EXERCISE REQUIREMENTS:
The lines to be copied are those below that contain "extension".

RECORDS FOR THE EXERCISE:
[Start of Attachment]

import Summits.ValiantsHypothesis.ValiantsHypothesis.Theses.AnyonJets
import Summits.ValiantsHypothesis.ValiantsHypothesis.Theorems.FermionicJetPencilControlsHC
import Literature.Computability.AlgebraicComplexity.RazElusiveGeneralRouteProofs

/-!
# Route `AnyonJets`, support item `TranscendentalFibre` (stmt-ValiantsHypothesis-16748) — PROVED

**Item (card P3, the fibre criterion, nontrivial direction).** For a TRANSCENDENTAL `z ∈ ℂ`: if the
`z`-fibre of the inversion pencil, `P_n(z; X) = ∑_σ z^{inv σ} ∏ᵢ X_{σ i, i}`, is a `VP` family, then so
is the permanent (`= P_n(1; X)`).

**Proof (a Galois-theoretic shortcut replacing the card's constructibility argument).**
1. `Complex.exists_ringHom_apply_eq_of_transcendental`: the ring endomorphisms of `ℂ` act
   transitively on transcendental numbers — extend `{z}` and `{z'}` to transcendence bases of `ℂ/ℚ`
   (`exists_isTranscendenceBasis_superset`), which are equipotent
   (`IsTranscendenceBasis.cardinalMk_eq`); compose any bijection with a transposition so that
   `z ↦ z'`, and extend the induced isomorphism of the purely transcendental subalgebras to the
   algebraic closure `ℂ` (`IsAlgClosure.equivOfEquiv`, as in Mathlib's
   `IsAlgClosed.equivOfTranscendenceBasis`).
2. Mapping a circuit along a ring endomorphism is free (`ArithCircuit.complexity_map_le`), and
   `φ(P_n(z; X)) = P_n(φ z; X)`; so every fibre `P_n(z + u; X)`, `u ∈ ℕ` (all transcendental), has
   complexity `≤ L(P_n(z; X))` (`complexity_fibre_add_nat_le`).
3. Interpolation: `u ↦ P_n(z + u; X)` is the node evaluation at `u = 0, …, D` (`D = n(n-1)/2 ≥`
   the `u`-degree) of the polynomial `∑_σ (z + u)^{inv σ} x^σ ∈ ℂ[X][u]`, whose value at `u = 1 - z`
   is `per_n`; a value of a degree-`≤ D` polynomial is a fixed linear combination of its values at
   `D + 1` nodes (`aeval_optionElim_eq_sum_smul_nodes`, from the tree's inverse-Vandermonde lemma
   `exists_interpolation_weights`), so `L(per_n) ≤ (D+1)(L(P_n(z;X)) + 1) + (D+1)`
   (`complexity_perPoly_le_of_fibre`), p-bounded when `L(P_n(z; X))` is.
HONEST FRAMING: a structural equivalence step inside a dormant route (VH ⟺ hardness of a
transcendental anyon fibre needs this direction); nothing here bears on `VP ≠ VNP`, NOT proved.

References: L. G. Valiant, STOC 1979 (per); P. Bürgisser, *Completeness and Reduction in Algebraic
Complexity Theory*, 2000, §2.1, §4.1 (extension of scalars, interpolation); J.-T. Hung, C.-E. Kuo
2023 (the inversion pencil); Mathlib `IsAlgClosed.equivOfTranscendenceBasis` (Steinitz).
-/

noncomputable section

open MvPolynomial Cardinal

/-- **Ring endomorphisms of `ℂ` act transitively on transcendental numbers** (Steinitz): for
transcendental `z, z'` there is `φ : ℂ →+* ℂ` with `φ z = z'`. [folklore] -/
theorem Complex.exists_ringHom_apply_eq_of_transcendental {z z' : ℂ}
    (hz : Transcendental ℚ z) (hz' : Transcendental ℚ z') :
    ∃ φ : ℂ →+* ℂ, φ z = z' := by
  classical
  have hi : AlgebraicIndepOn ℚ id ({z} : Set ℂ) :=
    (algebraicIndependent_singleton_iff (⟨z, rfl⟩ : ({z} : Set ℂ))).2 hz
  have hi' : AlgebraicIndepOn ℚ id ({z'} : Set ℂ) :=
    (algebraicIndependent_singleton_iff (⟨z', rfl⟩ : ({z'} : Set ℂ))).2 hz'
  obtain ⟨t, hzt, ht⟩ := exists_isTranscendenceBasis_superset hi
  obtain ⟨t', hzt', ht'⟩ := exists_isTranscendenceBasis_superset hi'
  have hcard : #t = #t' := ht.cardinalMk_eq ht'
  obtain ⟨f⟩ := Cardinal.eq.1 hcard
  set a : t := ⟨z, hzt (Set.mem_singleton z)⟩ with ha
  set b : t' := ⟨z', hzt' (Set.mem_singleton z')⟩ with hb
  let e : t ≃ t' := f.trans (Equiv.swap (f a) b)
  have hea : e a = b := by simp [e, Equiv.swap_apply_left]
  letI := IsAlgClosed.isAlgClosure_of_transcendence_basis (R := ℚ) ((↑) : t → ℂ) ht
  letI := IsAlgClosed.isAlgClosure_of_transcendence_basis (R := ℚ) ((↑) : t' → ℂ) ht'
  let e' : Algebra.adjoin ℚ (Set.range ((↑) : t → ℂ)) ≃+*
      Algebra.adjoin ℚ (Set.range ((↑) : t' → ℂ)) :=
    (ht.1.aevalEquiv.symm.trans ((renameEquiv ℚ e).trans ht'.1.aevalEquiv)).toRingEquiv
  let φ : ℂ ≃+* ℂ := IsAlgClosure.equivOfEquiv ℂ ℂ e'
  refine ⟨φ.toRingHom, ?_⟩
  have hzmem : z ∈ Algebra.adjoin ℚ (Set.range ((↑) : t → ℂ)) :=
    Algebra.subset_adjoin ⟨a, rfl⟩
  have h1 : (φ.toRingHom : ℂ → ℂ) z =
      φ (algebraMap (Algebra.adjoin ℚ (Set.range ((↑) : t → ℂ))) ℂ ⟨z, hzmem⟩) := rfl
  rw [h1, IsAlgClosure.equivOfEquiv_algebraMap]
  have h2 : ht.1.aevalEquiv (X a) = ⟨z, hzmem⟩ := by
    apply Subtype.ext
    rw [AlgebraicIndependent.aevalEquiv_apply_coe, aeval_X]
  have h3 : e' ⟨z, hzmem⟩ = ht'.1.aevalEquiv (X (e a)) := by
    simp only [e', AlgEquiv.coe_ringEquiv, AlgEquiv.trans_apply]
    rw [← h2, AlgEquiv.symm_apply_apply, renameEquiv_apply, rename_X]
  rw [h3]
  change ((ht'.1.aevalEquiv (X (e a)) : Algebra.adjoin ℚ (Set.range ((↑) : t' → ℂ))) : ℂ) = z'
  rw [AlgebraicIndependent.aevalEquiv_apply_coe, aeval_X, hea]

-- single-conjunct layout: Sub = Summit, duplicated namespace component intended
set_option linter.dupNamespace false

namespace Summit.ValiantsHypothesis.ValiantsHypothesis.Theorems.AnyonJets

namespace Fibre

open Literature.Computability.AlgebraicComplexity
open Summit.ValiantsHypothesis.ValiantsHypothesis.Theorems.FermionicJetPencilControlsHC

/-! ### Interpolation at an arbitrary point from the nodes `0, …, d` -/

/-- **Evaluation at any point is a fixed linear combination of the node values.** Over a field of
characteristic zero, if `f ∈ k[T, X_σ]` (`T = X none`) has `T`-degree `≤ d`, then for every `a : k`
there are weights `γ` with `f(a, X) = ∑_{u ≤ d} γ_u · f(u, X)` (expand `f(a, X) = ∑_m [T^m] f · a^m`
and use the inverse-Vandermonde expression of each coefficient,
`coeff_optionEquivLeft_eq_sum_smul_aeval`). [folklore] -/
theorem aeval_optionElim_eq_sum_smul_nodes {k : Type*} [Field k] [CharZero k] {σ : Type*}
    (f : MvPolynomial (Option σ) k) {d : ℕ} (hd : (optionEquivLeft k σ f).natDegree ≤ d) (a : k) :
    ∃ γ : Fin (d + 1) → k, aeval (fun o : Option σ => o.elim (C a) X) f =
      ∑ u : Fin (d + 1), γ u • aeval (fun o : Option σ => o.elim (C ((u : ℕ) : k)) X) f := by
  classical
  choose β hβ using fun m : ℕ => exists_interpolation_weights (k := k) d m
  refine ⟨fun u => ∑ m ∈ Finset.range (d + 1), β m u * a ^ m, ?_⟩
  set p := optionEquivLeft k σ f with hp
  have hlt : p.natDegree < d + 1 := Nat.lt_succ_of_le hd
  rw [aeval_optionElim_eq_eval_optionEquivLeft, ← hp, Polynomial.eval_eq_sum_range' hlt]
  have hcoeff : ∀ m, p.coeff m =
      ∑ u : Fin (d + 1), β m u • aeval (fun o : Option σ => o.elim (C ((u : ℕ) : k)) X) f :=
    fun m => coeff_optionEquivLeft_eq_sum_smul_aeval f hd m (hβ m)
  simp_rw [hcoeff, Finset.sum_mul, Finset.sum_smul]
  rw [Finset.sum_comm]
  refine Finset.sum_congr rfl fun u _ => Finset.sum_congr rfl fun m _ => ?_
  rw [smul_eq_C_mul, smul_eq_C_mul, map_mul, map_pow]
  ring

/-! ### The fibres of the inversion pencil -/

variable (z : ℂ) (n : ℕ)

/-- The pencil `∑_σ (z + T)^{inv σ} ∏ᵢ X_{σ i, i}` at the node `T = u` is the fibre `P_n(z + u; X)`.
[folklore] -/
theorem aeval_node_pencilAt (u : ℂ) :
    aeval (fun o : Option (Fin n × Fin n) => o.elim (C u) X)
      (∑ σ : Equiv.Perm (Fin n), (C z + X none) ^
          (Finset.univ.filter (fun p : Fin n × Fin n => p.1 < p.2 ∧ σ p.2 < σ p.1)).card *
        ∏ i : Fin n, X (some (σ i, i)) : MvPolynomial (Option (Fin n × Fin n)) ℂ) =
      ∑ σ : Equiv.Perm (Fin n), C ((z + u) ^
          (Finset.univ.filter (fun p : Fin n × Fin n => p.1 < p.2 ∧ σ p.2 < σ p.1)).card) *
        ∏ i : Fin n, X (σ i, i) := by
  simp only [map_sum, map_mul, map_pow, map_prod, map_add, aeval_C, aeval_X, Option.elim_none,
    Option.elim_some, MvPolynomial.algebraMap_eq]

/-- At `T = 1 - z` the pencil `∑_σ (z + T)^{inv σ} x^σ` is the permanent. [folklore] -/
theorem aeval_one_sub_pencilAt :
    aeval (fun o : Option (Fin n × Fin n) => o.elim (C (1 - z)) X)
      (∑ σ : Equiv.Perm (Fin n), (C z + X none) ^
          (Finset.univ.filter (fun p : Fin n × Fin n => p.1 < p.2 ∧ σ p.2 < σ p.1)).card *
        ∏ i : Fin n, X (some (σ i, i)) : MvPolynomial (Option (Fin n × Fin n)) ℂ) =
      perPoly (Fin n) ℂ := by
  rw [aeval_node_pencilAt, perPoly, Matrix.permanent]
  refine Finset.sum_congr rfl fun σ _ => ?_
  rw [add_sub_cancel, one_pow, C_1, one_mul]
  rfl

/-- The pencil `∑_σ (z + T)^{inv σ} x^σ` has `T`-degree `≤ n²` (crudely: `inv σ ≤ #(Fin n × Fin n)`).
[folklore] -/
theorem natDegree_pencilAt_le :
    (optionEquivLeft ℂ (Fin n × Fin n)
      (∑ σ : Equiv.Perm (Fin n), (C z + X none) ^
          (Finset.univ.filter (fun p : Fin n × Fin n => p.1 < p.2 ∧ σ p.2 < σ p.1)).card *
        ∏ i : Fin n, X (some (σ i, i)) : MvPolynomial (Option (Fin n × Fin n)) ℂ)).natDegree ≤
      n * n := by
  simp only [map_sum, map_mul, map_pow, map_prod, map_add, optionEquivLeft_C, optionEquivLeft_X_none,
    optionEquivLeft_X_some]
  refine Polynomial.natDegree_sum_le_of_forall_le _ _ fun σ _ => ?_
  refine Polynomial.natDegree_mul_le.trans ?_
  have h0 : (∏ i : Fin n, Polynomial.C (X (σ i, i) : MvPolynomial (Fin n × Fin n) ℂ)).natDegree = 0 := by
    rw [← map_prod, Polynomial.natDegree_C]
  rw [h0, add_zero]
  refine Polynomial.natDegree_pow_le.trans ?_
  have h1 : (Polynomial.C (C z) + Polynomial.X :
      Polynomial (MvPolynomial (Fin n × Fin n) ℂ)).natDegree ≤ 1 :=
    (Polynomial.natDegree_add_le _ _).trans
      (max_le (by rw [Polynomial.natDegree_C]; exact Nat.zero_le _) Polynomial.natDegree_X_le)
  have hcard : (Finset.univ.filter (fun p : Fin n × Fin n => p.1 < p.2 ∧ σ p.2 < σ p.1)).card ≤ n * n :=
    (Finset.card_filter_le _ _).trans (by simp)
  exact (Nat.mul_le_mul hcard h1).trans (le_of_eq (mul_one _))

variable {z}

/-- **All transcendental fibres are equally easy**: for transcendental `z` and `u ∈ ℕ`,
`L(P_n(z + u; X)) ≤ L(P_n(z; X))` — map a minimal circuit along a ring endomorphism `φ` of `ℂ` with
`φ z = z + u` (`Complex.exists_ringHom_apply_eq_of_transcendental`, `complexity_map_le`).
[cite: Burgisser2000, §4.1 (extension of scalars)] -/
theorem complexity_fibre_add_nat_le (hz : Transcendental ℚ z) (u : ℕ) :
    complexity (∑ σ : Equiv.Perm (Fin n), C ((z + u) ^
          (Finset.univ.filter (fun p : Fin n × Fin n => p.1 < p.2 ∧ σ p.2 < σ p.1)).card) *
        ∏ i : Fin n, X (σ i, i) : MvPolynomial (Fin n × Fin n) ℂ) ≤
      complexity (∑ σ : Equiv.Perm (Fin n), C (z ^
          (Finset.univ.filter (fun p : Fin n × Fin n => p.1 < p.2 ∧ σ p.2 < σ p.1)).card) *
        ∏ i : Fin n, X (σ i, i) : MvPolynomial (Fin n × Fin n) ℂ) := by
  -- `z + u` is transcendental
  have hzu : Transcendental ℚ (z + u) := by
    have hf : (Polynomial.X + Polynomial.C (u : ℚ)).natDegree ≠ 0 := by
      rw [Polynomial.natDegree_X_add_C]; exact one_ne_zero
    have hf' : (Polynomial.X + Polynomial.C (u : ℚ)).leadingCoeff ∈ nonZeroDivisors ℚ := by
      rw [Polynomial.leadingCoeff_X_add_C]; exact mem_nonZeroDivisors_of_ne_zero one_ne_zero
    have h := hz.aeval (Polynomial.X + Polynomial.C (u : ℚ)) hf hf'
    simpa using h
  obtain ⟨φ, hφ⟩ := Complex.exists_ringHom_apply_eq_of_transcendental hz hzu
  have hmap : MvPolynomial.map φ (∑ σ : Equiv.Perm (Fin n), C (z ^
          (Finset.univ.filter (fun p : Fin n × Fin n => p.1 < p.2 ∧ σ p.2 < σ p.1)).card) *
        ∏ i : Fin n, X (σ i, i) : MvPolynomial (Fin n × Fin n) ℂ) =
      ∑ σ : Equiv.Perm (Fin n), C ((z + u) ^
          (Finset.univ.filter (fun p : Fin n × Fin n => p.1 < p.2 ∧ σ p.2 < σ p.1)).card) *
        ∏ i : Fin n, X (σ i, i) := by
    simp only [map_sum, map_mul, map_C, map_pow, map_prod, map_X, hφ]
  rw [← hmap]
  exact ArithCircuit.complexity_map_le φ _

/-- **The permanent from `D + 1` transcendental fibres**: for transcendental `z`,
`L(per_n) ≤ (D+1)(L(P_n(z;X)) + 1) + (D+1)` with `D = n²` — interpolate the pencil
`∑_σ (z+T)^{inv σ} x^σ` at `T = 1 - z` from the nodes `T = 0, …, D`, whose values are the fibres
`P_n(z+u; X)`, each as cheap as `P_n(z; X)`. [cite: Burgisser2000, §2.1] -/
theorem complexity_perPoly_le_of_fibre (hz : Transcendental ℚ z) :
    complexity (perPoly (Fin n) ℂ) ≤
      (n * n + 1) * (complexity (∑ σ : Equiv.Perm (Fin n), C (z ^
          (Finset.univ.filter (fun p : Fin n × Fin n => p.1 < p.2 ∧ σ p.2 < σ p.1)).card) *
        ∏ i : Fin n, X (σ i, i) : MvPolynomial (Fin n × Fin n) ℂ) + 1) + (n * n + 1) := by
  obtain ⟨γ, hγ⟩ := aeval_optionElim_eq_sum_smul_nodes _ (natDegree_pencilAt_le z n) (1 - z)
  rw [aeval_one_sub_pencilAt] at hγ
  rw [hγ]
  have h := complexity_sum_le_of_le (Finset.univ : Finset (Fin (n * n + 1)))
    (fun u => γ u • aeval (fun o : Option (Fin n × Fin n) => o.elim (C ((u : ℕ) : ℂ)) X)
      (∑ σ : Equiv.Perm (Fin n), (C z + X none) ^
          (Finset.univ.filter (fun p : Fin n × Fin n => p.1 < p.2 ∧ σ p.2 < σ p.1)).card *
        ∏ i : Fin n, X (some (σ i, i)) : MvPolynomial (Option (Fin n × Fin n)) ℂ))
    (complexity (∑ σ : Equiv.Perm (Fin n), C (z ^
          (Finset.univ.filter (fun p : Fin n × Fin n => p.1 < p.2 ∧ σ p.2 < σ p.1)).card) *
        ∏ i : Fin n, X (σ i, i) : MvPolynomial (Fin n × Fin n) ℂ) + 1) fun u _ => by
      refine (complexity_smul_le_holds _ _).trans (Nat.add_le_add_right ?_ 1)
      rw [aeval_node_pencilAt]
      exact complexity_fibre_add_nat_le n hz u
  simpa only [Finset.card_univ, Fintype.card_fin] using h

end Fibre

open Literature.Computability.AlgebraicComplexity

/-- **Settles `stmt-ValiantsHypothesis-16748` (support `TranscendentalFibre`, route AnyonJets).**
For transcendental `z`, if the fibre `(P_n(z; X))_n = (∑_σ z^{inv σ} ∏ᵢ X_{σ i, i})_n` of the
inversion pencil is a `VP` family over `ℂ`, then so is the permanent: `per` is a p-family
(`isPFamily_perPoly_holds`) and `L(per_n) ≤ (D+1)(L(P_n(z;X)) + 1) + (D+1)`, `D = n²`
(`Fibre.complexity_perPoly_le_of_fibre`: transitivity of `End(ℂ)` on transcendentals +
interpolation). [folklore] -/
theorem transcendentalFibre_proof :
    Summit.ValiantsHypothesis.ValiantsHypothesis.Theses.AnyonJets.TranscendentalFibre := by
  dsimp only [Summit.ValiantsHypothesis.ValiantsHypothesis.Theses.AnyonJets.TranscendentalFibre]
  intro z hz hVP
  refine ⟨isPFamily_perPoly_holds, ?_⟩
  have hL : IsPBounded fun n => complexity (∑ σ : Equiv.Perm (Fin n), C (z ^
          (Finset.univ.filter (fun p : Fin n × Fin n => p.1 < p.2 ∧ σ p.2 < σ p.1)).card) *
        ∏ i : Fin n, X (σ i, i) : MvPolynomial (Fin n × Fin n) ℂ) := hVP.2
  have hD : IsPBounded fun n : ℕ => n * n + 1 := by
    refine ⟨2, fun n => ?_⟩
    show n * n + 1 ≤ n ^ 2 + 2
    rw [sq]; omega
  exact (IsPBounded.add_holds (IsPBounded.mul_holds hD (IsPBounded.add_holds hL (IsPBounded.const 1)))
    hD).mono fun n => Fibre.complexity_perPoly_le_of_fibre n hz

end Summit.ValiantsHypothesis.ValiantsHypothesis.Theorems.AnyonJets

end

[End of Attachment]

TASK OUTPUT:
Complexity Theory*, 2000, §2.1, §4.1 (extension of scalars, interpolation); J.-T. Hung, C.-E. Kuo
[cite: Burgisser2000, §4.1 (extension of scalars)] -/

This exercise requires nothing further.